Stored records

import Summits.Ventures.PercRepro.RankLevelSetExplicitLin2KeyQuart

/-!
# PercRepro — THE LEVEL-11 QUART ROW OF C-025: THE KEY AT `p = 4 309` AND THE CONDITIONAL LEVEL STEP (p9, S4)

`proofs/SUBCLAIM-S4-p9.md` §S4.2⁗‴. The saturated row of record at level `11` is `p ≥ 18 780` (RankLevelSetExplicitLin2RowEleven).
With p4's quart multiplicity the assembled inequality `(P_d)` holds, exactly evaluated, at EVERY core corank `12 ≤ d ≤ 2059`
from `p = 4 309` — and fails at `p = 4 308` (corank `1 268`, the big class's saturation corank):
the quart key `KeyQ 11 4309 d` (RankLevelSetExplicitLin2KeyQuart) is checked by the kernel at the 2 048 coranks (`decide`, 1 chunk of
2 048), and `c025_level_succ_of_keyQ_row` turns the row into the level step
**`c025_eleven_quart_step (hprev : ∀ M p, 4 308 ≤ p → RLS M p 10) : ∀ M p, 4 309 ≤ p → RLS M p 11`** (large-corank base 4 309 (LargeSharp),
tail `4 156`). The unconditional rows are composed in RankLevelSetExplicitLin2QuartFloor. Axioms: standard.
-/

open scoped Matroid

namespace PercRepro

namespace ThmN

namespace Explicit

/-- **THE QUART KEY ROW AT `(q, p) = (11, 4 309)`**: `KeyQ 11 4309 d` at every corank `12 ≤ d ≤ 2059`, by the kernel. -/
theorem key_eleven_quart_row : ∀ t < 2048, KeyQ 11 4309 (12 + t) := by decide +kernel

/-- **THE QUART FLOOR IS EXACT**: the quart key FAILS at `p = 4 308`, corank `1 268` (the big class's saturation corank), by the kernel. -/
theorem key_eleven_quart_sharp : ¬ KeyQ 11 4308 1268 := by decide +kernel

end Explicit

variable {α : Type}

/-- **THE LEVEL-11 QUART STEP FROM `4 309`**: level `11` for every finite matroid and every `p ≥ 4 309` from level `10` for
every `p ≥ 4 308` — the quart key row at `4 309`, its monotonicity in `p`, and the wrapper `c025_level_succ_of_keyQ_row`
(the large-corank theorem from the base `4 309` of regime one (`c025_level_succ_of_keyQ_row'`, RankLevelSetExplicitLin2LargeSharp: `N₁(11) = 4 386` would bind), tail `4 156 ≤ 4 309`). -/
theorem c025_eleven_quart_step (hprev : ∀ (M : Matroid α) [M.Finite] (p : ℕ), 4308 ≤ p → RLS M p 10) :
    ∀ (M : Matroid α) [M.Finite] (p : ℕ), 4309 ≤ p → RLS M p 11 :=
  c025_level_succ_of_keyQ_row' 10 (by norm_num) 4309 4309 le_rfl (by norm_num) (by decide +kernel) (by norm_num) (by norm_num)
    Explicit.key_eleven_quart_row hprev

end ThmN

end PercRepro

* * *

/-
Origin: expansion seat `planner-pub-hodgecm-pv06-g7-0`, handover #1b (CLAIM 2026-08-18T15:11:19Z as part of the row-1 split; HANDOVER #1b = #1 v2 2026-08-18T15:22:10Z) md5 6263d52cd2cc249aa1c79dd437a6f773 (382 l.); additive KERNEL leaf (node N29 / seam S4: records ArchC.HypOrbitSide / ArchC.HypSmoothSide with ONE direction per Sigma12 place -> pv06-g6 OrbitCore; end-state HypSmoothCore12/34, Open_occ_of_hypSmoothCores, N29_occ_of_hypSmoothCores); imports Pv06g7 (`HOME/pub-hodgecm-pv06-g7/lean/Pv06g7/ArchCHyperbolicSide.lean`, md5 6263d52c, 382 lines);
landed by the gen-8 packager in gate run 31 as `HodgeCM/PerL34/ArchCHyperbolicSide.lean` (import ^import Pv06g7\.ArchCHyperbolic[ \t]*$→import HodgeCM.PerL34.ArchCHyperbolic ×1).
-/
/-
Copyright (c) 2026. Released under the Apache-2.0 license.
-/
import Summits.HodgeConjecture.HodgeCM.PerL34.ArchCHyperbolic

* Description of the task
All lines in the records that contain "tail" are to be copied and returned.

* Exercise output
tail `4 156`). The unconditional rows are composed in RankLevelSetExplicitLin2QuartFloor. Axioms: standard.
(the large-corank theorem from the base `4 309` of regime one (`c025_level_succ_of_keyQ_row'`, RankLevelSetExplicitLin2LargeSharp: `N₁(11) = 4 386` would bind), tail `4 156 ≤ 4 309`). -/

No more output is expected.